import Mathlib
import Summits.ValiantsHypothesis.ValiantsHypothesis.Theses.ValuativeGCT
import Summits.ValiantsHypothesis.ValiantsHypothesis.Theorems.CutBites.Negative.NonVacuity
import Summits.ValiantsHypothesis.ValiantsHypothesis.Theorems.CutBites.Negative.NoCutForColumnCompression
import Summits.ValiantsHypothesis.ValiantsHypothesis.Theorems.CutBites.Negative.LeftSLInvariantsDetPow

/-!
# `CutBites` — negative lemma: ONE-ROW WEIGHTS ARE NEVER CUT; `dim T 0 = 1` AT `λ = (mδ)`

Crux `stmt-ValiantsHypothesis-12626` (`Theses.ValuativeGCT.CutBites`, route ValuativeGCT).  Standing
disprover (cdisprove gen 3), `Cruxes/CutBites/Disproof.lean` §I, over the crux's literal `let`-blocks at the
one-row partition `λ = (mδ)` (`Nat.Partition.indiscrete`, `m = n + 1`).  Tightness of `NonVacuity`
(`det_m(last row)^δ ∈ T 0 ∩ T δ`): the converse inclusion.

* `vars_subset_lastRow_of_oneRow_semiInvariant` — a `B`-semi-invariant of weight `((mδ))*` (the crux's
  Borel clause verbatim) is a polynomial in the LAST ROW only (torus element `diag(2, …, 2, 1)`).
* `cutBites_trunc_zero_oneRow_eq_span` — **`T 0 = ℂ · det_m(last row)^δ`** for every `m ≥ 1`, `δ ≥ 1`
  (descent to one row + `LeftSLInvariantsDetPow`: left-`SL_m`-invariant forms of degree `mδ` are
  `c · det^δ`); `cutBites_finrank_trunc_zero_oneRow` — hence `finrank (T 0) = 1`, the first exact
  dimension of a truncation space (the symmetric Kronecker count at the one-row shape).
* `cutBites_trunc_oneRow_eq_of_odd` — for ODD `m`: `T t = T 0` for every `t ≤ δ` at `λ = (mδ)`;
  `cutBites_not_lt_oneRow_of_odd`, `cutBites_no_cut_at_oneRow_weight` — the strengthening of the crux
  "for every odd `m ≥ 3` some ONE-ROW weight `(mδ)` is cut" is FALSE (witness `m = 3`; every odd `m`,
  every `δ`).  A cut — and a fortiori a flip on the Edmonds-gap side — lives on shapes with `≥ 2` rows.
[folklore]
-/

namespace Summit.ValiantsHypothesis.ValiantsHypothesis.Theorems.CutBites.Negative

open Literature.NumberTheory.DiophantineGeometry Literature.Computability.AlgebraicComplexity
open MvPolynomial
open scoped BigOperators Matrix

noncomputable section

/-- **Torus bookkeeping.**  A `B`-semi-invariant of the one-row weight `((mδ))*` (`δ ≥ 1`) for the crux's
Borel action `G ↦ G(g⁻¹A)` involves only the variables of the LAST row `matIdxEquiv m (Fin.rev 0)`:
the diagonal element `diag(2, …, 2, 1)` has weight character `1` and rescales every other row. [folklore] -/
theorem vars_subset_lastRow_of_oneRow_semiInvariant {n δ : ℕ} (hδ : 0 < δ)
    {G : MvPolynomial (MatIdx (n + 1) × MatIdx (n + 1)) ℂ}
    (hG : ∀ g : Matrix.GeneralLinearGroup (MatIdx (n + 1)) ℂ, IsUpperTriangular g →
      MvPolynomial.aeval (R := ℂ) (fun p : MatIdx (n + 1) × MatIdx (n + 1) =>
        ∑ l : MatIdx (n + 1), ((g⁻¹ : Matrix.GeneralLinearGroup (MatIdx (n + 1)) ℂ) :
          Matrix (MatIdx (n + 1)) (MatIdx (n + 1)) ℂ) p.1 l • MvPolynomial.X (l, p.2)) G
        = weightChar (Weight.dualOfPartition ((n + 1) * (n + 1))
            (Nat.Partition.indiscrete ((n + 1) * δ))).toMatIdx g • G) :
    (↑G.vars : Set (MatIdx (n + 1) × MatIdx (n + 1)))
      ⊆ Set.range (fun i : MatIdx (n + 1) => (matIdxEquiv (n + 1) (Fin.rev 0), i)) := by
  set jT : MatIdx (n + 1) := matIdxEquiv (n + 1) (Fin.rev 0) with hjT
  set d : MatIdx (n + 1) → ℂ := fun j => if j = jT then 1 else 2 with hd
  have hd1 : ∀ j, j = jT → d j = 1 := fun j h => if_pos h
  have hd2 : ∀ j, ¬ j = jT → d j = 2 := fun j h => if_neg h
  have hd0 : ∀ j, d j ≠ 0 := by
    intro j
    by_cases h : j = jT
    · rw [hd1 j h]; exact one_ne_zero
    · rw [hd2 j h]; exact two_ne_zero
  have hunit : IsUnit (Matrix.diagonal d).det := by
    rw [Matrix.det_diagonal]
    exact isUnit_iff_ne_zero.mpr (Finset.prod_ne_zero_iff.mpr fun j _ => hd0 j)
  set g : Matrix.GeneralLinearGroup (MatIdx (n + 1)) ℂ := Matrix.nonsingInvUnit (Matrix.diagonal d) hunit
    with hgdef
  have hcoe : (g : Matrix (MatIdx (n + 1)) (MatIdx (n + 1)) ℂ) = Matrix.diagonal d := rfl
  have hinvcoe : ((g⁻¹ : Matrix.GeneralLinearGroup (MatIdx (n + 1)) ℂ) : Matrix (MatIdx (n + 1)) (MatIdx (n + 1)) ℂ)
      = Matrix.diagonal fun j => (d j)⁻¹ := by
    rw [Matrix.coe_units_inv, hcoe]
    refine Matrix.inv_eq_left_inv ?_
    rw [Matrix.diagonal_mul_diagonal, ← Matrix.diagonal_one]
    congr 1
    funext j
    exact inv_mul_cancel₀ (hd0 j)
  have hup : IsUpperTriangular g := by
    show (g : Matrix (MatIdx (n + 1)) (MatIdx (n + 1)) ℂ).BlockTriangular id
    rw [hcoe]
    exact Matrix.blockTriangular_diagonal _
  have hchar : weightChar (Weight.dualOfPartition ((n + 1) * (n + 1))
      (Nat.Partition.indiscrete ((n + 1) * δ))).toMatIdx g = 1 := by
    rw [weightChar_oneRow hδ, hcoe, Matrix.diagonal_apply_eq, hd1 jT rfl, one_zpow]
  have hact : (MvPolynomial.aeval (R := ℂ) fun p : MatIdx (n + 1) × MatIdx (n + 1) =>
        ∑ l : MatIdx (n + 1), ((g⁻¹ : Matrix.GeneralLinearGroup (MatIdx (n + 1)) ℂ) :
          Matrix (MatIdx (n + 1)) (MatIdx (n + 1)) ℂ) p.1 l •
            (MvPolynomial.X (l, p.2) : MvPolynomial (MatIdx (n + 1) × MatIdx (n + 1)) ℂ))
      = MvPolynomial.aeval (R := ℂ) fun p : MatIdx (n + 1) × MatIdx (n + 1) =>
          (d p.1)⁻¹ • (X p : MvPolynomial (MatIdx (n + 1) × MatIdx (n + 1)) ℂ) := by
    refine MvPolynomial.algHom_ext fun p => ?_
    rw [aeval_X, aeval_X, hinvcoe]
    simp only [Matrix.diagonal_apply, ite_smul, zero_smul, Finset.sum_ite_eq, Finset.mem_univ, if_true]
  have hinv : MvPolynomial.aeval (R := ℂ) (fun p : MatIdx (n + 1) × MatIdx (n + 1) =>
      (d p.1)⁻¹ • (X p : MvPolynomial (MatIdx (n + 1) × MatIdx (n + 1)) ℂ)) G = G := by
    have h := hG g hup
    rw [hact, hchar, one_smul] at h
    exact h
  intro p hp
  rw [Finset.mem_coe, mem_vars_iff_mem_support] at hp
  obtain ⟨α, hα, hpα⟩ := hp
  have hw := prod_eq_one_of_smul_X_invariant hinv hα
  rw [← Finset.prod_filter_mul_prod_filter_not α.support (fun q => q.1 = jT),
    Finset.prod_eq_one (fun q hq => by rw [hd1 q.1 (Finset.mem_filter.mp hq).2, inv_one, one_pow]),
    one_mul] at hw
  have hw' : ∏ q ∈ α.support with ¬ q.1 = jT, ((2 : ℂ)⁻¹) ^ α q = 1 := by
    rw [← hw]
    exact Finset.prod_congr rfl fun q hq => by rw [hd2 q.1 (Finset.mem_filter.mp hq).2]
  rw [Finset.prod_pow_eq_pow_sum] at hw'
  have he : (∑ q ∈ α.support with ¬ q.1 = jT, α q) = 0 := by
    rw [inv_pow, inv_eq_one] at hw'
    have h2 : (2 : ℕ) ^ (∑ q ∈ α.support with ¬ q.1 = jT, α q) = 1 := by exact_mod_cast hw'
    exact (Nat.pow_eq_one.mp h2).resolve_left (by norm_num)
  by_cases hp1 : p.1 = jT
  · exact ⟨p.2, by rw [← hp1]⟩
  · exfalso
    have hle : α p ≤ ∑ q ∈ α.support with ¬ q.1 = jT, α q :=
      Finset.single_le_sum (f := fun q => α q) (fun _ _ => Nat.zero_le _) (Finset.mem_filter.mpr ⟨hpα, hp1⟩)
    have hpos : 0 < α p := Nat.pos_of_ne_zero (Finsupp.mem_support_iff.mp hpα)
    omega

/-- **`T 0 ≤ ℂ · det_m(last row)^δ`** at the one-row weight (`m = n + 1 ≥ 1`, `δ ≥ 1`): torus
bookkeeping, descent of `H`-invariance to the row polynomial, left multiplications in the stabiliser,
and the classification of left-`SL_m`-invariant forms of degree `mδ`. [folklore] -/
theorem cutBites_trunc_zero_oneRow_le_span (n δ : ℕ) (hδ : 0 < δ) :
    (let U : Submodule ℂ (MatIdx (n + 1) → ℂ) :=
        Submodule.span ℂ {u : MatIdx (n + 1) → ℂ | ∀ a b : Fin (n + 1), u (toLex (a, b)) = -u (toLex (b, a))};
      let χ : Weight (MatIdx (n + 1)) := (Weight.dualOfPartition ((n + 1) * (n + 1)) (Nat.Partition.indiscrete ((n + 1) * δ))).toMatIdx;
      let T : ℕ → Submodule ℂ (MvPolynomial (MatIdx (n + 1) × MatIdx (n + 1)) ℂ) := fun t =>
        MvPolynomial.homogeneousSubmodule (MatIdx (n + 1) × MatIdx (n + 1)) ℂ ((n + 1) * δ)
        ⊓ ((MvPolynomial.vanishingIdeal ℂ {p : MatIdx (n + 1) × MatIdx (n + 1) → ℂ |
              ∀ j : MatIdx (n + 1), (fun i => p (j, i)) ∈ U}) ^ (t)).restrictScalars ℂ
        ⊓ (⨅ (M : Matrix (MatIdx (n + 1)) (MatIdx (n + 1)) ℂ)
            (_ : linSubst (MatIdx (n + 1)) ℂ M (detFormLex ℂ (n + 1)) = detFormLex ℂ (n + 1)),
            LinearMap.ker ((MvPolynomial.aeval (R := ℂ) fun p : MatIdx (n + 1) × MatIdx (n + 1) =>
              ∑ l : MatIdx (n + 1), M l p.2 • MvPolynomial.X (p.1, l)).toLinearMap
              - LinearMap.id (R := ℂ) (M := MvPolynomial (MatIdx (n + 1) × MatIdx (n + 1)) ℂ)))
        ⊓ (⨅ (g : Matrix.GeneralLinearGroup (MatIdx (n + 1)) ℂ) (_ : IsUpperTriangular g),
            LinearMap.ker ((MvPolynomial.aeval (R := ℂ) fun p : MatIdx (n + 1) × MatIdx (n + 1) =>
              ∑ l : MatIdx (n + 1), ((g⁻¹ : Matrix.GeneralLinearGroup (MatIdx (n + 1)) ℂ) :
                Matrix (MatIdx (n + 1)) (MatIdx (n + 1)) ℂ) p.1 l • MvPolynomial.X (l, p.2)).toLinearMap
              - weightChar χ g • LinearMap.id (R := ℂ) (M := MvPolynomial (MatIdx (n + 1) × MatIdx (n + 1)) ℂ)));
      T 0 ≤ Submodule.span ℂ {(rename (fun i : MatIdx (n + 1) => ((matIdxEquiv (n + 1) (Fin.rev 0)), i)) (detFormLex ℂ (n + 1))) ^ δ}) := by
  intro U χ T G hG
  have hGh := (Submodule.mem_inf.mp (Submodule.mem_inf.mp (Submodule.mem_inf.mp hG).1).1).1
  have hGs := (Submodule.mem_inf.mp (Submodule.mem_inf.mp hG).1).2
  have hGw := (Submodule.mem_inf.mp hG).2
  have hGw' : ∀ g : Matrix.GeneralLinearGroup (MatIdx (n + 1)) ℂ, IsUpperTriangular g →
      MvPolynomial.aeval (R := ℂ) (fun p : MatIdx (n + 1) × MatIdx (n + 1) =>
        ∑ l : MatIdx (n + 1), ((g⁻¹ : Matrix.GeneralLinearGroup (MatIdx (n + 1)) ℂ) :
          Matrix (MatIdx (n + 1)) (MatIdx (n + 1)) ℂ) p.1 l • MvPolynomial.X (l, p.2)) G
        = weightChar χ g • G := by
    intro g hg
    have h := (Submodule.mem_iInf _).mp ((Submodule.mem_iInf _).mp hGw g) hg
    rw [LinearMap.mem_ker, LinearMap.sub_apply, sub_eq_zero] at h
    simpa only [AlgHom.toLinearMap_apply, LinearMap.smul_apply, LinearMap.id_coe, id_eq] using h
  obtain ⟨q, rfl⟩ := exists_rename_eq_of_vars_subset_range G _ (Prod.mk_right_injective _)
    (vars_subset_lastRow_of_oneRow_semiInvariant hδ hGw')
  have hqh : q.IsHomogeneous ((n + 1) * δ) :=
    (IsHomogeneous.rename_isHomogeneous_iff (Prod.mk_right_injective _)).mp
      ((mem_homogeneousSubmodule _ _).mp hGh)
  have hqinv : ∀ P : Matrix (Fin (n + 1)) (Fin (n + 1)) ℂ, P.det = 1 →
      linSubst (MatIdx (n + 1)) ℂ (Matrix.of fun l i : MatIdx (n + 1) =>
        if (ofLex l).2 = (ofLex i).2 then P (ofLex i).1 (ofLex l).1 else 0) q = q := by
    intro P hP
    have h := (Submodule.mem_iInf _).mp ((Submodule.mem_iInf _).mp hGs (Matrix.of fun l i : MatIdx (n + 1) =>
      if (ofLex l).2 = (ofLex i).2 then P (ofLex i).1 (ofLex l).1 else 0)) (linSubst_leftMul_detFormLex P hP)
    rw [LinearMap.mem_ker, LinearMap.sub_apply, sub_eq_zero] at h
    exact linSubst_eq_of_rename_rowAct_invariant h
  obtain ⟨c, hc⟩ := eq_C_mul_detFormLex_pow_of_leftSL_invariant (Nat.succ_pos n) hqh hqinv
  rw [Submodule.mem_span_singleton]
  exact ⟨c, by rw [hc, map_mul, rename_C, map_pow, smul_eq_C_mul]⟩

● Task details:
Of the entries above, repeat exactly the lines from the line with "by_cases hp1 : p.1 = jT" through the line with "(_ : linSubst", both of them included.

● Response for this exercise:
  by_cases hp1 : p.1 = jT
  · exact ⟨p.2, by rw [← hp1]⟩
  · exfalso
    have hle : α p ≤ ∑ q ∈ α.support with ¬ q.1 = jT, α q :=
      Finset.single_le_sum (f := fun q => α q) (fun _ _ => Nat.zero_le _) (Finset.mem_filter.mpr ⟨hpα, hp1⟩)
    have hpos : 0 < α p := Nat.pos_of_ne_zero (Finsupp.mem_support_iff.mp hpα)
    omega

/-- **`T 0 ≤ ℂ · det_m(last row)^δ`** at the one-row weight (`m = n + 1 ≥ 1`, `δ ≥ 1`): torus
bookkeeping, descent of `H`-invariance to the row polynomial, left multiplications in the stabiliser,
and the classification of left-`SL_m`-invariant forms of degree `mδ`. [folklore] -/
theorem cutBites_trunc_zero_oneRow_le_span (n δ : ℕ) (hδ : 0 < δ) :
    (let U : Submodule ℂ (MatIdx (n + 1) → ℂ) :=
        Submodule.span ℂ {u : MatIdx (n + 1) → ℂ | ∀ a b : Fin (n + 1), u (toLex (a, b)) = -u (toLex (b, a))};
      let χ : Weight (MatIdx (n + 1)) := (Weight.dualOfPartition ((n + 1) * (n + 1)) (Nat.Partition.indiscrete ((n + 1) * δ))).toMatIdx;
      let T : ℕ → Submodule ℂ (MvPolynomial (MatIdx (n + 1) × MatIdx (n + 1)) ℂ) := fun t =>
        MvPolynomial.homogeneousSubmodule (MatIdx (n + 1) × MatIdx (n + 1)) ℂ ((n + 1) * δ)
        ⊓ ((MvPolynomial.vanishingIdeal ℂ {p : MatIdx (n + 1) × MatIdx (n + 1) → ℂ |
              ∀ j : MatIdx (n + 1), (fun i => p (j, i)) ∈ U}) ^ (t)).restrictScalars ℂ
        ⊓ (⨅ (M : Matrix (MatIdx (n + 1)) (MatIdx (n + 1)) ℂ)
            (_ : linSubst (MatIdx (n + 1)) ℂ M (detFormLex ℂ (n + 1)) = detFormLex ℂ (n + 1)),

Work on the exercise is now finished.